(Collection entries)

- Opening Delimiter -

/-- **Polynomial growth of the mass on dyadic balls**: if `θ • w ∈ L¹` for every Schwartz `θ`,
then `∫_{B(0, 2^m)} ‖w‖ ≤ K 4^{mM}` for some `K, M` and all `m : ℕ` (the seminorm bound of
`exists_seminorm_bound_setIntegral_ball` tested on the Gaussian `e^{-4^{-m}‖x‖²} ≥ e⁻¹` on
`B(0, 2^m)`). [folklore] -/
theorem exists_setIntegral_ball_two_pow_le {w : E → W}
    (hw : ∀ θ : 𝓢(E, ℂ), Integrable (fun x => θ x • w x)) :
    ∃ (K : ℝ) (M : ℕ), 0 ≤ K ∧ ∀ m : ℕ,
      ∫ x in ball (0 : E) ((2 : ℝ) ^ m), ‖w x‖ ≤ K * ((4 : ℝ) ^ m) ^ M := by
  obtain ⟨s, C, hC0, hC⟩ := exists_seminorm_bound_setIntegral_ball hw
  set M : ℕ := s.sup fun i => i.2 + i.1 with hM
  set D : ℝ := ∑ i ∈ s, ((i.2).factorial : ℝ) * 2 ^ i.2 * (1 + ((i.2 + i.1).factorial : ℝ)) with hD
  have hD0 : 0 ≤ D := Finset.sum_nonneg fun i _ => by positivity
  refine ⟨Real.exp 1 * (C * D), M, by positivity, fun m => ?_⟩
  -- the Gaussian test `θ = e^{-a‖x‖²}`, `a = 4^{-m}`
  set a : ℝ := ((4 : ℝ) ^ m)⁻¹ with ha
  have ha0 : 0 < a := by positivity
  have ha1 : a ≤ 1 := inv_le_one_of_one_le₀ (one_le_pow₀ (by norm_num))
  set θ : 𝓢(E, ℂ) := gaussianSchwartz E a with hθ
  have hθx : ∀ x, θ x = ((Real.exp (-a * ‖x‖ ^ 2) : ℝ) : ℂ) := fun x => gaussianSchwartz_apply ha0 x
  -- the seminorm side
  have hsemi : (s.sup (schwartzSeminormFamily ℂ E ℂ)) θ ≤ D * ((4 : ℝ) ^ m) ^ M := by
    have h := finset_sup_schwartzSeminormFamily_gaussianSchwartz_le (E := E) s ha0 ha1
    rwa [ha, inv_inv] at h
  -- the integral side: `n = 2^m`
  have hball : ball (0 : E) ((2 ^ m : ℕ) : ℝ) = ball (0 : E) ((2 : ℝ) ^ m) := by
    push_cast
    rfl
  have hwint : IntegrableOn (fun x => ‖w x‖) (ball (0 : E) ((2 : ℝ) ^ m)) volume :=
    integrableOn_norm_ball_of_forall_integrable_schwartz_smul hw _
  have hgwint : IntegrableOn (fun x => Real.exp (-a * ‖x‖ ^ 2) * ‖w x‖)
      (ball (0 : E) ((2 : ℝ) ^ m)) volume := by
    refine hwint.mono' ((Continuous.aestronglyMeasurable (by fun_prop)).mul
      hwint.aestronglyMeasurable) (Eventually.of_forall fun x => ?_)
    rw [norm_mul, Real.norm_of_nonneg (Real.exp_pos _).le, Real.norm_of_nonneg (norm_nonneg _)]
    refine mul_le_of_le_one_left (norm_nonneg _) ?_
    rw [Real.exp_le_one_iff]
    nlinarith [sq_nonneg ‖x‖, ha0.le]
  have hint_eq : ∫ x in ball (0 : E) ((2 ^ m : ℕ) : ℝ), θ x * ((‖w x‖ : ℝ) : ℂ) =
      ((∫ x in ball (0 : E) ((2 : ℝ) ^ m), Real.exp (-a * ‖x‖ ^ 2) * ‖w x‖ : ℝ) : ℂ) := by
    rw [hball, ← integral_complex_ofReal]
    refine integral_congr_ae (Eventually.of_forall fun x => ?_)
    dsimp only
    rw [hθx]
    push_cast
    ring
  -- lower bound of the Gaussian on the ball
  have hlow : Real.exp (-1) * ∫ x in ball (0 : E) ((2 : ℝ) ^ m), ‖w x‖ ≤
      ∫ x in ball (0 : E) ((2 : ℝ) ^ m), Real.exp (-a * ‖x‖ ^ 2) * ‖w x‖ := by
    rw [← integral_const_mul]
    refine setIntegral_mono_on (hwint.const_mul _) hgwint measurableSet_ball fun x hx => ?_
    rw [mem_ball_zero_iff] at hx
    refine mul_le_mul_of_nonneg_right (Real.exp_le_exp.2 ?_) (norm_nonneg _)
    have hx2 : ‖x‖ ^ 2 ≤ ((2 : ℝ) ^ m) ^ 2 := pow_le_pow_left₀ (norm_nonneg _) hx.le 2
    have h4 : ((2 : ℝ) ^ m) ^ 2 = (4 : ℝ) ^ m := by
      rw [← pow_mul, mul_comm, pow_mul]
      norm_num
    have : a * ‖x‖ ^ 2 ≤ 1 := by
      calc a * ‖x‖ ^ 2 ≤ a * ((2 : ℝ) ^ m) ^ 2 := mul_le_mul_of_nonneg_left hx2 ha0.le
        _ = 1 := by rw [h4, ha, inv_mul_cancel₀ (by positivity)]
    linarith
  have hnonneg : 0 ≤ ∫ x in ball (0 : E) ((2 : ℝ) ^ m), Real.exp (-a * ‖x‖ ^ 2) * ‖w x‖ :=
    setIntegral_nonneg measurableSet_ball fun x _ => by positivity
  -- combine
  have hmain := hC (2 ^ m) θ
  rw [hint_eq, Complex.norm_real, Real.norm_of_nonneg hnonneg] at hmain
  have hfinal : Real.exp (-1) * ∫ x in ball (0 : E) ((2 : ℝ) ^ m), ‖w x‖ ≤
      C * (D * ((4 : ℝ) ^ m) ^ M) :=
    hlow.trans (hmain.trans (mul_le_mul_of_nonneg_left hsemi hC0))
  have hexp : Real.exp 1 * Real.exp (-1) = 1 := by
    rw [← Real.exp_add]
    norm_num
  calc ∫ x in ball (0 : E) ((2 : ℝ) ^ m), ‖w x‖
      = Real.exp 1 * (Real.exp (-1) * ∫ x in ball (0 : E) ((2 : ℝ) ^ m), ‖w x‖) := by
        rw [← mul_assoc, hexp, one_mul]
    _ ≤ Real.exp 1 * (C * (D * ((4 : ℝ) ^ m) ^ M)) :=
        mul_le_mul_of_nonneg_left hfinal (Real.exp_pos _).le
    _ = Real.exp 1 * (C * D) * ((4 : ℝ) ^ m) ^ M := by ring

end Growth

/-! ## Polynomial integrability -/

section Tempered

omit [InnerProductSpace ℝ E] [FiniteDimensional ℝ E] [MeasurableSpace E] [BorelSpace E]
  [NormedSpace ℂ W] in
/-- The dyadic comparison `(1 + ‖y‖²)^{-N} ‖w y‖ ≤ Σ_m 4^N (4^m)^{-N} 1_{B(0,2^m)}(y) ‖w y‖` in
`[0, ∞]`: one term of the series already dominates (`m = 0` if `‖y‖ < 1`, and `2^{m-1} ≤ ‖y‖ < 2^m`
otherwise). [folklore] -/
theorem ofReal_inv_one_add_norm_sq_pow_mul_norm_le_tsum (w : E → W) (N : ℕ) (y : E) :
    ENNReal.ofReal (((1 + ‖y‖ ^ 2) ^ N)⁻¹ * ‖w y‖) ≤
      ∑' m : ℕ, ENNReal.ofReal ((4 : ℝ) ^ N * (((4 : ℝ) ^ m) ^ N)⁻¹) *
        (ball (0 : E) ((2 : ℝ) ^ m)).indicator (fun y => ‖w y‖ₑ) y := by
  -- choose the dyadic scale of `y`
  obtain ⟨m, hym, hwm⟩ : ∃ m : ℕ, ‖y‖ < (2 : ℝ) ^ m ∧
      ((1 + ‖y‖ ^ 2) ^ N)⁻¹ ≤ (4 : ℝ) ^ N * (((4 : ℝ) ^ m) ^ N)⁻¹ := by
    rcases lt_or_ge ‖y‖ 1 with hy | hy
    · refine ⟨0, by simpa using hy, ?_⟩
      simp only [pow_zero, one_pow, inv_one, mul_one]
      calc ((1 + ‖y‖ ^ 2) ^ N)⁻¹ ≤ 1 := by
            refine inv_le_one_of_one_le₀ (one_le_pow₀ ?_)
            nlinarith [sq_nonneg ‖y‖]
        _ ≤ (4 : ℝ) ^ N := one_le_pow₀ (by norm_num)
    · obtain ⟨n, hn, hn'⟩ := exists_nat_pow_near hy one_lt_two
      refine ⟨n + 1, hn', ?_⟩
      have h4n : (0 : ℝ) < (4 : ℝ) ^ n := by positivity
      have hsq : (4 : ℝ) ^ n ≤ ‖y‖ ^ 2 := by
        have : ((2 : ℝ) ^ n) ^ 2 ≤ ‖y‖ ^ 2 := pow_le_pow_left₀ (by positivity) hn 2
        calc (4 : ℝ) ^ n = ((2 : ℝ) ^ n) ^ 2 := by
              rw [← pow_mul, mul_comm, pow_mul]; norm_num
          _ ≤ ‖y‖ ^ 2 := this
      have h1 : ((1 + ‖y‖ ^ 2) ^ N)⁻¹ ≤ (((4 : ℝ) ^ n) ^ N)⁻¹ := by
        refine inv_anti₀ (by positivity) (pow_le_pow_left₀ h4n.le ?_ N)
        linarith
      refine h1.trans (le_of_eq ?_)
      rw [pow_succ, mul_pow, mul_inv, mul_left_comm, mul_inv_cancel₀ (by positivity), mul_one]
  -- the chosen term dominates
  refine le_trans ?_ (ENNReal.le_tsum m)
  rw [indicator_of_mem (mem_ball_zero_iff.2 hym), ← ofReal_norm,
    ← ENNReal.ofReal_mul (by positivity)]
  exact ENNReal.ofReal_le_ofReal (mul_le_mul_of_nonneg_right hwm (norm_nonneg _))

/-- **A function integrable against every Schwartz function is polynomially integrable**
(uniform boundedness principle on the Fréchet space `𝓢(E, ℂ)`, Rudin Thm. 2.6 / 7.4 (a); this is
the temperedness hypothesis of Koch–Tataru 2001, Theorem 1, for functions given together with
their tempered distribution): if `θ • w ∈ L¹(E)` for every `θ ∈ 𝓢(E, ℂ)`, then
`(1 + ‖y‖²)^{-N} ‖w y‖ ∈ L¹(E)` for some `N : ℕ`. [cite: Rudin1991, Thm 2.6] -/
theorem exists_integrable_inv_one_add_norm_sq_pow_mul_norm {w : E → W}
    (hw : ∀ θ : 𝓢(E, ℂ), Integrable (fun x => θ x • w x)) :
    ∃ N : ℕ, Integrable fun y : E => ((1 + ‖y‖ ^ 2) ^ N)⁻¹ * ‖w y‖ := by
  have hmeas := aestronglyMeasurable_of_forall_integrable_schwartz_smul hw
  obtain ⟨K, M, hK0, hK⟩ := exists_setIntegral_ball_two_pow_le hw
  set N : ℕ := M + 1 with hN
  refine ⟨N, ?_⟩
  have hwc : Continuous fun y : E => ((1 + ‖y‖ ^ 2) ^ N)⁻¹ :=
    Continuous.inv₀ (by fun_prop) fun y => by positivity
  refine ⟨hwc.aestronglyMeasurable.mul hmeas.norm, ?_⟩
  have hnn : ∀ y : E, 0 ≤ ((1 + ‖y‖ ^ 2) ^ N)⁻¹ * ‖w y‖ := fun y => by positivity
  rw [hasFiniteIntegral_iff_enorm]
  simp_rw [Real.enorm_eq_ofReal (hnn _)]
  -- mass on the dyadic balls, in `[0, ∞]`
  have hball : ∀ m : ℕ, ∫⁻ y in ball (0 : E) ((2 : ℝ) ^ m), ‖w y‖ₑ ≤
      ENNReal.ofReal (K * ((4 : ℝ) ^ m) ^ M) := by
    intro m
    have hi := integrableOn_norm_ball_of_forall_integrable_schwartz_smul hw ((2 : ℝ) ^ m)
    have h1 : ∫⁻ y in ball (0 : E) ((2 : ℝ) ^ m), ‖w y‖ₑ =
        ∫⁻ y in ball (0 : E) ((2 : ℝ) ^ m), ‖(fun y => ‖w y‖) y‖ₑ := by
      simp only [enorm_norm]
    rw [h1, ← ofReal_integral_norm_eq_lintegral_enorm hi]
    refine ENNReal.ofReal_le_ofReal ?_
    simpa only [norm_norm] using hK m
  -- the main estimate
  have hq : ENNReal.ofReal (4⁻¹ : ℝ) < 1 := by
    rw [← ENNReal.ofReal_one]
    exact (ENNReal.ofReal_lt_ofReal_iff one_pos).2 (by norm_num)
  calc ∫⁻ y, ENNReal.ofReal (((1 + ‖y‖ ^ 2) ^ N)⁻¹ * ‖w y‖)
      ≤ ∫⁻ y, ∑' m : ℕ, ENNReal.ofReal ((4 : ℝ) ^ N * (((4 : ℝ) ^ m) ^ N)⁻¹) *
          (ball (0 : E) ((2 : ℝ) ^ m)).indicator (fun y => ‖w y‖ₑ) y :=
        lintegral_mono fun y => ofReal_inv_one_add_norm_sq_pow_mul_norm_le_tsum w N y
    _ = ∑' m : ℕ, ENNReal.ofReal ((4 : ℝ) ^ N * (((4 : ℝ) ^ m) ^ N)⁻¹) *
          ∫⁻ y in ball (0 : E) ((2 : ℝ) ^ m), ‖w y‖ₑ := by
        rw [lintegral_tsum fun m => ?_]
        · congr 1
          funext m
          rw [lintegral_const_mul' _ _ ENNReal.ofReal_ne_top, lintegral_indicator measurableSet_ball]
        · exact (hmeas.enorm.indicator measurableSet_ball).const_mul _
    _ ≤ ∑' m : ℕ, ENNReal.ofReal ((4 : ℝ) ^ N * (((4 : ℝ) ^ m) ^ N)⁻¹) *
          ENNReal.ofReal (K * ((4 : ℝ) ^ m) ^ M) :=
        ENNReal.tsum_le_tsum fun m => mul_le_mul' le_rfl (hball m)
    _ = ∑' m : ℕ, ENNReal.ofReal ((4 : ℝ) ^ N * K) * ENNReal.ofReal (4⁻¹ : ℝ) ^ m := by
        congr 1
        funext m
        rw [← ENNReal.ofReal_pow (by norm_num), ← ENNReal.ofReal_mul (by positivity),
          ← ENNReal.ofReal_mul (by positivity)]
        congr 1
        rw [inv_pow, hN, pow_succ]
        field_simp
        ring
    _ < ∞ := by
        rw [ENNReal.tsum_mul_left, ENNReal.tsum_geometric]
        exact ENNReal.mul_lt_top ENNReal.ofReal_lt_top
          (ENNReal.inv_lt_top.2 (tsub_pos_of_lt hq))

- Closing Delimiter -
- Opening Delimiter -

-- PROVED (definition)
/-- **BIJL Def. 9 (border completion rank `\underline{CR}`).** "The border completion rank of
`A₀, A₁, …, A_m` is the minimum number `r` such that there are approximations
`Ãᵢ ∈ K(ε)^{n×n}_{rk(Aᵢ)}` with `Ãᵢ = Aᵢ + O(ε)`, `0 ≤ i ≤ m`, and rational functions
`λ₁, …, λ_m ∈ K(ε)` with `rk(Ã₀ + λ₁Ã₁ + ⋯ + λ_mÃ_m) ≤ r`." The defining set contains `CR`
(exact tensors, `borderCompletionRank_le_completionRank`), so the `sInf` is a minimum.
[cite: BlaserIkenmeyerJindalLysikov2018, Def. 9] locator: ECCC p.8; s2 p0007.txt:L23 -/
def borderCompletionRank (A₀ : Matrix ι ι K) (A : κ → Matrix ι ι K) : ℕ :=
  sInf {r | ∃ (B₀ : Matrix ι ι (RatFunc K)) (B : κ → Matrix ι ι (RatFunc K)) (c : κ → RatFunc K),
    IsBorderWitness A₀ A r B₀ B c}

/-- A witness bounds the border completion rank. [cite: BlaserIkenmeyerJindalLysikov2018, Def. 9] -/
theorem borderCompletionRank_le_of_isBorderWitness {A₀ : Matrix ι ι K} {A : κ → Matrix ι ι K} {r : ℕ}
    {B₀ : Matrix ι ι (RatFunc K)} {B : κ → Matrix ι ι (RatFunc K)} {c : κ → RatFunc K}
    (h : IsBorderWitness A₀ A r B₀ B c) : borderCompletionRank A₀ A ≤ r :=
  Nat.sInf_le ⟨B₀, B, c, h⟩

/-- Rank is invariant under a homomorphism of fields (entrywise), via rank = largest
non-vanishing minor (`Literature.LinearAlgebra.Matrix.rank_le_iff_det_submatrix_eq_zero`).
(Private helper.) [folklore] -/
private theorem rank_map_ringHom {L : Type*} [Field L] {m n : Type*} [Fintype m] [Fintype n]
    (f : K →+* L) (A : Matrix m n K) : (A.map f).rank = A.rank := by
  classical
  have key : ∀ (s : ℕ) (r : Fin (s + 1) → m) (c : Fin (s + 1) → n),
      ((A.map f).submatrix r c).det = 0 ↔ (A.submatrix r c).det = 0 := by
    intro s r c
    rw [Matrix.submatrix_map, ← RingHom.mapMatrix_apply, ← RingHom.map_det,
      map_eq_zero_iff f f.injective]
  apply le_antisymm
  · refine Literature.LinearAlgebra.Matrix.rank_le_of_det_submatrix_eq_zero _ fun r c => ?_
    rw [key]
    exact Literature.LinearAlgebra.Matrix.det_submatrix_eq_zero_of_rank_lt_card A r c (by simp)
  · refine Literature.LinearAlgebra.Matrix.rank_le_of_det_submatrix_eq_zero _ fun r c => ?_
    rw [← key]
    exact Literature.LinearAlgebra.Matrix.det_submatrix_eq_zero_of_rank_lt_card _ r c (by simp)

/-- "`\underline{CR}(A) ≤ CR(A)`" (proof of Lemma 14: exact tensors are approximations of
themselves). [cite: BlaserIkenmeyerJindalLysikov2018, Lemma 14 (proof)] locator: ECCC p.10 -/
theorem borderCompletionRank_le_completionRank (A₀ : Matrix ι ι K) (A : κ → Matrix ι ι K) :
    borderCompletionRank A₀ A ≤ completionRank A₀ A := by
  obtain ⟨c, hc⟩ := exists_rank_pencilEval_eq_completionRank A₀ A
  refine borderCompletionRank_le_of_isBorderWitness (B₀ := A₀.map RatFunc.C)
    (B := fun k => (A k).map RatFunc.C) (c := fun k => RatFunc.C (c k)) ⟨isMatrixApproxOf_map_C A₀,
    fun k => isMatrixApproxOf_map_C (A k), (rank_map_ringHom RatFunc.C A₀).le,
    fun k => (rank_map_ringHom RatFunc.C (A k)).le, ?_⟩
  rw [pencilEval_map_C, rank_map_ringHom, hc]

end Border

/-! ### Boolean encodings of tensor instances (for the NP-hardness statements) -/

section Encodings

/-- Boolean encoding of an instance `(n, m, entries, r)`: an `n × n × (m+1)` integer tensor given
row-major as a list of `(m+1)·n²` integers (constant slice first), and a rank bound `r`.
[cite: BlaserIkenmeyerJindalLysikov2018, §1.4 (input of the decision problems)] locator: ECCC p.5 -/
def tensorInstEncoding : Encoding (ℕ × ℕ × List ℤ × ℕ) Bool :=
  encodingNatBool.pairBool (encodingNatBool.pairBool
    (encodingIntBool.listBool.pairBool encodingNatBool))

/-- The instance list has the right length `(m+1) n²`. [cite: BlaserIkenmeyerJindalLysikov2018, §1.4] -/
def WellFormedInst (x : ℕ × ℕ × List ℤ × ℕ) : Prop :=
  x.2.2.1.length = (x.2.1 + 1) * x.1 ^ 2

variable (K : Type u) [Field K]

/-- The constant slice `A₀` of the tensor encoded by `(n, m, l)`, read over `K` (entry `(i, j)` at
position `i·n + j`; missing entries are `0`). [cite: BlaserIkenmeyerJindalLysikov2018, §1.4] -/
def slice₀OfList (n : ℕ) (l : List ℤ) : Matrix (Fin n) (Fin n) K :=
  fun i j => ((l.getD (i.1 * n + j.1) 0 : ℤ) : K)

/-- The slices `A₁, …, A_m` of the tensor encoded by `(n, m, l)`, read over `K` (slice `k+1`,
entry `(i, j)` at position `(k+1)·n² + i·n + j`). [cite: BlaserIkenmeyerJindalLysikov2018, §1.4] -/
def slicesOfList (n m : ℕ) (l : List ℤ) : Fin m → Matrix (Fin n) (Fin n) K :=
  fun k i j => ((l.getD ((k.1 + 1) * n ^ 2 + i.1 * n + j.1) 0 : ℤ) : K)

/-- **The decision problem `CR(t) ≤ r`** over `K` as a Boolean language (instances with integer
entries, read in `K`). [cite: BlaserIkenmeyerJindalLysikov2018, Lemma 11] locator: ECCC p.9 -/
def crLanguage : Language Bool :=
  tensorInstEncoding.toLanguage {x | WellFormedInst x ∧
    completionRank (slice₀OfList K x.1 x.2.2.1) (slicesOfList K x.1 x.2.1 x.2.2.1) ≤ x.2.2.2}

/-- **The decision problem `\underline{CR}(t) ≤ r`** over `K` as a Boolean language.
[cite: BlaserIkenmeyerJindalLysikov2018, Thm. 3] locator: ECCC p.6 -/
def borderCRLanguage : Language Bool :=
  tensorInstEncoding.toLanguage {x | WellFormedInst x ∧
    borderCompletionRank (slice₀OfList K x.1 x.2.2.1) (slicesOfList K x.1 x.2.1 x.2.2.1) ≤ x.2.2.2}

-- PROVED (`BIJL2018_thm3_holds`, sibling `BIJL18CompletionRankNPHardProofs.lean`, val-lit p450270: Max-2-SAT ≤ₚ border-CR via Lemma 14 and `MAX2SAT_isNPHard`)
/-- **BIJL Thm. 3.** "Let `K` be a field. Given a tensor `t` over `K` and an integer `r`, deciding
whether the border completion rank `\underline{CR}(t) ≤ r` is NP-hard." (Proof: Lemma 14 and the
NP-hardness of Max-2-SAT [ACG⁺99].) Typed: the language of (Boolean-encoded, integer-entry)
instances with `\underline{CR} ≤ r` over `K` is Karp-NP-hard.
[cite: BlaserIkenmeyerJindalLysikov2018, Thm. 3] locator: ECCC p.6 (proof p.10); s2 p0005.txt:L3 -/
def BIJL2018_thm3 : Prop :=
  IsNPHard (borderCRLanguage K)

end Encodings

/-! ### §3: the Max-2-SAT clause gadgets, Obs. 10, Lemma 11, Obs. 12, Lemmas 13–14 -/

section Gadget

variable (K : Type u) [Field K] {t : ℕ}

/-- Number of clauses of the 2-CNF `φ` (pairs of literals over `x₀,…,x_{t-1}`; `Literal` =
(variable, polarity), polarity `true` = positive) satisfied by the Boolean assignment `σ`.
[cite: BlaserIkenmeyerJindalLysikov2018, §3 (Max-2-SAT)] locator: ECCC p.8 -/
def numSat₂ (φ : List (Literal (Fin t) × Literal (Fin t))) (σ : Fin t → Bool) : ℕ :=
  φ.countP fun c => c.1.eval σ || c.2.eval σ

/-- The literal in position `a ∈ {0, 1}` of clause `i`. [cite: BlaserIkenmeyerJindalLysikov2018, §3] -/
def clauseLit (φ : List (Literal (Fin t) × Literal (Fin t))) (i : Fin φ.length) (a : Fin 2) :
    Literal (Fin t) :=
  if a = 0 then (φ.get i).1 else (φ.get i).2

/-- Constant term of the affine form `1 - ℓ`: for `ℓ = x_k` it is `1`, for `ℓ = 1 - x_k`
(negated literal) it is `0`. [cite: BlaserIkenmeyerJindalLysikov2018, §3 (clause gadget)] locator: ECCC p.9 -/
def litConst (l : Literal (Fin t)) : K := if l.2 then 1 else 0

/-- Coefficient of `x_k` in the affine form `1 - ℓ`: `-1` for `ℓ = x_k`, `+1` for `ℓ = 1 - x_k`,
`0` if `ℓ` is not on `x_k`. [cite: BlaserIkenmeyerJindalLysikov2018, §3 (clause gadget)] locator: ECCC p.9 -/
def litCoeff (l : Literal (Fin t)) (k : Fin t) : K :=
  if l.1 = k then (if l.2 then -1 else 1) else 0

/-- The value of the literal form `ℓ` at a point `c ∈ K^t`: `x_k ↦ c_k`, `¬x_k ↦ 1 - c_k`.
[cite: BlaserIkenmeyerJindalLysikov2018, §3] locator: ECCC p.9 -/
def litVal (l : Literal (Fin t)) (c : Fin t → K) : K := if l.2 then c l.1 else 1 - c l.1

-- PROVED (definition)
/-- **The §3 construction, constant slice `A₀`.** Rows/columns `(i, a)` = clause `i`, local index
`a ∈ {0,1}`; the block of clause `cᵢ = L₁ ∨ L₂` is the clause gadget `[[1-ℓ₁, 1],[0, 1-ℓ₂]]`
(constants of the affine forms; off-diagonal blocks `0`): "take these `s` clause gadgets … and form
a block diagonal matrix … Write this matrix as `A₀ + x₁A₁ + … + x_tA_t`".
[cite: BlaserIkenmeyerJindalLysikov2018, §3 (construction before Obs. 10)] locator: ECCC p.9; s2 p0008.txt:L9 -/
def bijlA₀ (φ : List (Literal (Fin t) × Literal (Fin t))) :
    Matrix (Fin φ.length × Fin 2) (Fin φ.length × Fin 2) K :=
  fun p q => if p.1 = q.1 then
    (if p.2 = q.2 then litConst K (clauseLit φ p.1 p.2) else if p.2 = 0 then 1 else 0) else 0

- Closing Delimiter -

→ **What you will do**:
Taking the entries above, print exactly the lines starting at the line with "rw [hint_eq, Complex.norm_real, Real.norm_of_nonneg" and ending at the line with "have hexp : Real.exp", both included.

→ **Result of this exercise**:
  rw [hint_eq, Complex.norm_real, Real.norm_of_nonneg hnonneg] at hmain
  have hfinal : Real.exp (-1) * ∫ x in ball (0 : E) ((2 : ℝ) ^ m), ‖w x‖ ≤
      C * (D * ((4 : ℝ) ^ m) ^ M) :=
    hlow.trans (hmain.trans (mul_le_mul_of_nonneg_left hsemi hC0))
  have hexp : Real.exp 1 * Real.exp (-1) = 1 := by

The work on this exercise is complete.